По мнению Б. Вальденфельса, законность универсальных норм не подвергается отрицанию, изменяются лишь материальные нормы, включенные в рамки жизненного мира. Но настоящее значение вопроса об их соотношении раскрывается при анализе продуктивных и репродуктивных действий. Репродуктивное действие совершается внутри существующих порядков; оно всегда измеряется уже признанными масштабами. Наоборот, принципиально новое не позволяет измерять себя принятыми масштабами. Вопрос о правильности или неправильности такого действия решается ссылкой на «меру сущего».
Инновация – это не выдумка. Точкой перехода от старого к новому является аномалия, т. е. отклонение от нормального. Такое отклонение с точки зрения всеобъемлющего порядка выступает как проявление беспорядка, а с точки зрения гибкой, изменчивой рациональности – как переход к другому порядку. Аномалия амбивалентна: не ясно, то ли она есть нарушение порядка, то ли переход за его границы к чему-то новому. Следующая ступень инновации – конфликт, который возникает в условиях гетерогенности норм, когда одни нормы уже не правят, а другие еще не победили. Апелляция же к форуму общественности в этих условиях тоже не дает эффекта, ибо речь идет том, каких традиций следует придерживаться.
Инновации – это не некие шумные акции наподобие путчей и даже революций. Это всегда процессы, в которых происходит смещение границ и эрозия форм и стилей. Изменения могут начаться на разных уровнях, как проявление нетипичного, маргинального, как смена норм и отказ от жестких оценок их нарушения, как потеря почвы у старых норм, как изменение их в ходе осуществления продуктивного действия.

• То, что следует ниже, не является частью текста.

/-- **THEOREM. (SP) for `2` pairwise disjoint triples and `1` pairwise disjoint quadruples at level `4` on EVERY finite ground
set** (`sz i = if i < 2 then 3 else 4`). -/
theorem puncturedNMP_mix_T2_Q1 (C : Fin 3 → Finset α) (hcard : ∀ i, (C i).card = sz i)
    (hdisj : ∀ i l, i ≠ l → Disjoint (C i) (C l)) :
    PuncturedNMP 4 ((univ : Finset (Fin 3)).biUnion (fun i => upLevel 4 (C i))) := by
  rcases Nat.lt_or_ge (Fintype.card α) 5 with h | h
  · exact puncturedNMP_of_card_le _ (by omega)
  · obtain ⟨m', hm⟩ : ∃ m', Fintype.card α = m' + 5 := ⟨Fintype.card α - 5, by omega⟩
    exact puncturedNMP_mix_of_le m' hm C hcard hdisj

end Main

end PercRepro.PuncturedLYM.Split.TypeLift.MixT2Q1
/-- [folklore] **(F1) THE LEVEL SUM OF THE NORMALISED T₂ FAMILY** (`hsplit` of the row owner's END #1 `WSlotT2OfPieces.shape_of_rows` with
`P m k := transport (fun j ↦ lin4 c₄ G̃_j Lc) m k` and `b := b̃`), SLOTTED family, generic resolvent: for every `n`,
`T̃_n = 𝒯 0 n T̃_0 + Σ_{i ∈ range n} 𝒯 (i+1) (n−1−i) b̃_i`.  Hypotheses per level `j` with EXISTENTIAL constants: the step data (`Decays G̃_j C δ`, `δ > 0`, the
`VertexFamily₂` shape at rate `δ` of the normalised second-order member and of its `T̃`-free part) and bounded entries of every `T̃_j`.  Proof: leaf-01's
`AffineUnroll.eq_transport_add_sum` on the class of bounded bi-tables (`Lin4Additive.lin4_add`∕`lin4_bdd`) — `T2UnitSplitLevels.unitS₂_T2Of_eq_transport_add_sum` verbatim with `K♮_j ↦ G̃_j`. -/
theorem unitS₂_T2RecOf_eq_transport_add_sum
    (hBff : ∀ κ u κ' u' x z (α β : Fin (d + 1)), vh₂S κ u κ' u' x z (Sum.inl α) (Sum.inl β) = 0)
    (hBmm : ∀ κ u κ' u' x z (μ ν : Fin (d + 1)), vh₂S κ u κ' u' x z (Sum.inr μ) (Sum.inr ν) = 0)
    (hdat : ∀ j, ∃ C δ C₀ C₁ : ℝ, 0 < δ ∧ Decays (unitK (sfStep Lc j) (smStep d Lc j) (G j)) C δ ∧ VertexFamily₂ (W2SymOfK
          (unitK (sfStep Lc j) (smStep d Lc j) (G j)) Lc (unitS (sfStep Lc j) (smStep d Lc j) (S j))
          (unitM (sfStep Lc j) (smStep d Lc j) (M j)) 0 (unitM₂ (sfStep Lc j) (smStep d Lc j) (M2Of d Lc mixFF j))) Lc C₀ δ ∧
      VertexFamily₂ (W2SymOfK (unitK (sfStep Lc j) (smStep d Lc j) (G j)) Lc
            (unitS (sfStep Lc j) (smStep d Lc j) (S j)) (unitM (sfStep Lc j) (smStep d Lc j) (M j))
            (unitS₂ (sfStep Lc j) (smStep d Lc j) (T2RecOf d Lc G S M cE₂ cB Tc vh₂S mixFF j))
            (unitM₂ (sfStep Lc j) (smStep d Lc j) (M2Of d Lc mixFF j))) Lc C₁ δ)
    (hbdd : ∀ j, ∃ B : ℝ, ∀ κ u κ' u' x z a b, |(unitS₂ (sfStep Lc j) (smStep d Lc j)
          (T2RecOf d Lc G S M cE₂ cB Tc vh₂S mixFF j)) κ u κ' u' x z a b| ≤ B) (n : ℕ) :
    (unitS₂ (sfStep Lc n) (smStep d Lc n) (T2RecOf d Lc G S M cE₂ cB Tc vh₂S mixFF n)) = transport (fun j => lin4 (cE₂ * (Lc : ℝ) ^ (2 * (d + 1)))
          (unitK (sfStep Lc j) (smStep d Lc j) (G j)) Lc) 0 n (unitS₂ (sfStep Lc 0) (smStep d Lc 0)
          (T2RecOf d Lc G S M cE₂ cB Tc vh₂S mixFF 0)) +
      ∑ i ∈ Finset.range n, transport (fun j => lin4 (cE₂ * (Lc : ℝ) ^ (2 * (d + 1)))
            (unitK (sfStep Lc j) (smStep d Lc j) (G j)) Lc) (i + 1) (n - 1 - i)
            (fun κ u κ' u' => (cE₂ * (Lc : ℝ) ^ (2 * (d + 1))) • mmRead Lc (K3OfK (unitK (sfStep Lc i) (smStep d Lc i) (G i)) Lc
            (unitS (sfStep Lc i) (smStep d Lc i) (S i)) (unitM (sfStep Lc i) (smStep d Lc i) (M i)) (W2SymOfK
            (unitK (sfStep Lc i) (smStep d Lc i) (G i)) Lc (unitS (sfStep Lc i) (smStep d Lc i) (S i))
            (unitM (sfStep Lc i) (smStep d Lc i) (M i)) 0
            (unitM₂ (sfStep Lc i) (smStep d Lc i) (M2Of d Lc mixFF i))) κ u κ' u') + cB • vh₂S κ u κ' u') := by
  have hrec : ∀ j, (unitS₂ (sfStep Lc (j + 1)) (smStep d Lc (j + 1))
        (T2RecOf d Lc G S M cE₂ cB Tc vh₂S mixFF (j + 1))) = lin4 (cE₂ * (Lc : ℝ) ^ (2 * (d + 1)))
        (unitK (sfStep Lc j) (smStep d Lc j) (G j)) Lc (unitS₂ (sfStep Lc j) (smStep d Lc j)
        (T2RecOf d Lc G S M cE₂ cB Tc vh₂S mixFF j)) + (fun κ u κ' u' => (cE₂ * (Lc : ℝ) ^ (2 * (d + 1))) • mmRead Lc (K3OfK
        (unitK (sfStep Lc j) (smStep d Lc j) (G j)) Lc (unitS (sfStep Lc j) (smStep d Lc j) (S j))
        (unitM (sfStep Lc j) (smStep d Lc j) (M j)) (W2SymOfK (unitK (sfStep Lc j) (smStep d Lc j) (G j)) Lc
        (unitS (sfStep Lc j) (smStep d Lc j) (S j)) (unitM (sfStep Lc j) (smStep d Lc j) (M j)) 0
        (unitM₂ (sfStep Lc j) (smStep d Lc j) (M2Of d Lc mixFF j))) κ u κ' u') + cB • vh₂S κ u κ' u') := fun j => by
    obtain ⟨C, δ, C₀, C₁, hδ, hK, h₀, hW⟩ := hdat j
    exact unitS₂_T2RecOf_succ_eq_lin4_add G S M cE₂ cB Tc vh₂S mixFF hBff hBmm j hδ hK h₀ hW
  have hAP : ∀ (j : ℕ) (X : Fin (d + 1) → (Fin (d + 1) → ℤ) → Fin (d + 1) → (Fin (d + 1) → ℤ) → MKer (d + 1) (Fib d)),
      (∃ B : ℝ, ∀ κ u κ' u' x z a b, |X κ u κ' u' x z a b| ≤ B) →
        ∃ B : ℝ, ∀ κ u κ' u' x z a b, |lin4 (cE₂ * (Lc : ℝ) ^ (2 * (d + 1)))
              (unitK (sfStep Lc j) (smStep d Lc j) (G j)) Lc X κ u κ' u' x z a b| ≤ B := fun j X hX => by
    obtain ⟨C, δ, C₀, C₁, hδ, hK, -, -⟩ := hdat j
    exact lin4_bdd hK hδ _ Lc hX
  have hAadd : ∀ (j : ℕ) (X Y : Fin (d + 1) → (Fin (d + 1) → ℤ) → Fin (d + 1) → (Fin (d + 1) → ℤ) → MKer (d + 1) (Fib d)),
      (∃ B : ℝ, ∀ κ u κ' u' x z a b, |X κ u κ' u' x z a b| ≤ B) → (∃ B : ℝ, ∀ κ u κ' u' x z a b, |Y κ u κ' u' x z a b| ≤ B) →
        lin4 (cE₂ * (Lc : ℝ) ^ (2 * (d + 1)))
              (unitK (sfStep Lc j) (smStep d Lc j) (G j)) Lc (X + Y) = lin4 (cE₂ * (Lc : ℝ) ^ (2 * (d + 1)))
              (unitK (sfStep Lc j) (smStep d Lc j) (G j)) Lc X + lin4 (cE₂ * (Lc : ℝ) ^ (2 * (d + 1)))
              (unitK (sfStep Lc j) (smStep d Lc j) (G j)) Lc Y := fun j X Y hX hY => by
    obtain ⟨C, δ, C₀, C₁, hδ, hK, -, -⟩ := hdat j
    exact lin4_add_of_bdd₄ hK hδ _ Lc hX hY
  have hb : ∀ j, ∃ B : ℝ, ∀ κ u κ' u' x z a b, |(fun κ u κ' u' => (cE₂ * (Lc : ℝ) ^ (2 * (d + 1))) • mmRead Lc (K3OfK
        (unitK (sfStep Lc j) (smStep d Lc j) (G j)) Lc (unitS (sfStep Lc j) (smStep d Lc j) (S j))
        (unitM (sfStep Lc j) (smStep d Lc j) (M j)) (W2SymOfK (unitK (sfStep Lc j) (smStep d Lc j) (G j)) Lc
        (unitS (sfStep Lc j) (smStep d Lc j) (S j)) (unitM (sfStep Lc j) (smStep d Lc j) (M j)) 0
        (unitM₂ (sfStep Lc j) (smStep d Lc j) (M2Of d Lc mixFF j))) κ u κ' u') + cB • vh₂S κ u κ' u') κ u κ' u' x z a b| ≤ B := fun j => by
    have e : (fun κ u κ' u' => (cE₂ * (Lc : ℝ) ^ (2 * (d + 1))) • mmRead Lc (K3OfK (unitK (sfStep Lc j) (smStep d Lc j) (G j)) Lc
          (unitS (sfStep Lc j) (smStep d Lc j) (S j)) (unitM (sfStep Lc j) (smStep d Lc j) (M j)) (W2SymOfK
          (unitK (sfStep Lc j) (smStep d Lc j) (G j)) Lc (unitS (sfStep Lc j) (smStep d Lc j) (S j))
          (unitM (sfStep Lc j) (smStep d Lc j) (M j)) 0
          (unitM₂ (sfStep Lc j) (smStep d Lc j) (M2Of d Lc mixFF j))) κ u κ' u') + cB • vh₂S κ u κ' u') =
          (unitS₂ (sfStep Lc (j + 1)) (smStep d Lc (j + 1))
          (T2RecOf d Lc G S M cE₂ cB Tc vh₂S mixFF (j + 1))) - lin4 (cE₂ * (Lc : ℝ) ^ (2 * (d + 1)))
          (unitK (sfStep Lc j) (smStep d Lc j) (G j)) Lc (unitS₂ (sfStep Lc j) (smStep d Lc j)
          (T2RecOf d Lc G S M cE₂ cB Tc vh₂S mixFF j)) := by rw [hrec j, add_sub_cancel_left]
    rw [e]
    exact bdd₄_sub (hbdd (j + 1)) (hAP j _ (hbdd j))
  exact eq_transport_add_sum (A := fun j => lin4 (cE₂ * (Lc : ℝ) ^ (2 * (d + 1))) (unitK (sfStep Lc j) (smStep d Lc j) (G j)) Lc)
    (P := fun X => ∃ B : ℝ, ∀ κ u κ' u' x z a b, |X κ u κ' u' x z a b| ≤ B)
    (x := fun j => (unitS₂ (sfStep Lc j) (smStep d Lc j) (T2RecOf d Lc G S M cE₂ cB Tc vh₂S mixFF j))) (b := fun j =>
          (fun κ u κ' u' => (cE₂ * (Lc : ℝ) ^ (2 * (d + 1))) • mmRead Lc (K3OfK (unitK (sfStep Lc j) (smStep d Lc j) (G j)) Lc
          (unitS (sfStep Lc j) (smStep d Lc j) (S j)) (unitM (sfStep Lc j) (smStep d Lc j) (M j)) (W2SymOfK
          (unitK (sfStep Lc j) (smStep d Lc j) (G j)) Lc (unitS (sfStep Lc j) (smStep d Lc j) (S j))
          (unitM (sfStep Lc j) (smStep d Lc j) (M j)) 0
          (unitM₂ (sfStep Lc j) (smStep d Lc j) (M2Of d Lc mixFF j))) κ u κ' u') + cB • vh₂S κ u κ' u')) bdd₄_zero (fun _ _ => bdd₄_add) hAP
          hAadd (hbdd 0) hb hrec n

Что такое наши нормы? На самом деле они выступают ядром символического, которое подрезает крылья живому, способному летать, Нормы ведут к тому, что часть услышанного мы пропускаем мимо ушей и не видим того, что является. Уравнивание неравного, отождествление нетождественного, превращение многозначного в однозначное, неопределенного в определенное – вот расплата за жесткий нормативный порядок. Нормы, по сути дела, оказываются трансобъективными и транссубъективными, ибо они находятся за пределами как опыта, так и практического взаимодействия. Поэтому разделение инновационных притязаний на обоснованные и необоснованные оказывается недальновидным. Значимость инновационного опыта опирается, во-первых, на непреодолимость другого. Поэтому инновация – это ответ на вызов другого. Во-вторых, инновационный опыт является необратимым и несоизмеримым со старым; он исключает позицию третьего, который может занять место судьи и решить вопрос о правильном соотношении традиции и новации. В-третьих, инновационные притязания не могут быть универсализованы, ибо они не являются следствием, частным случаем закона.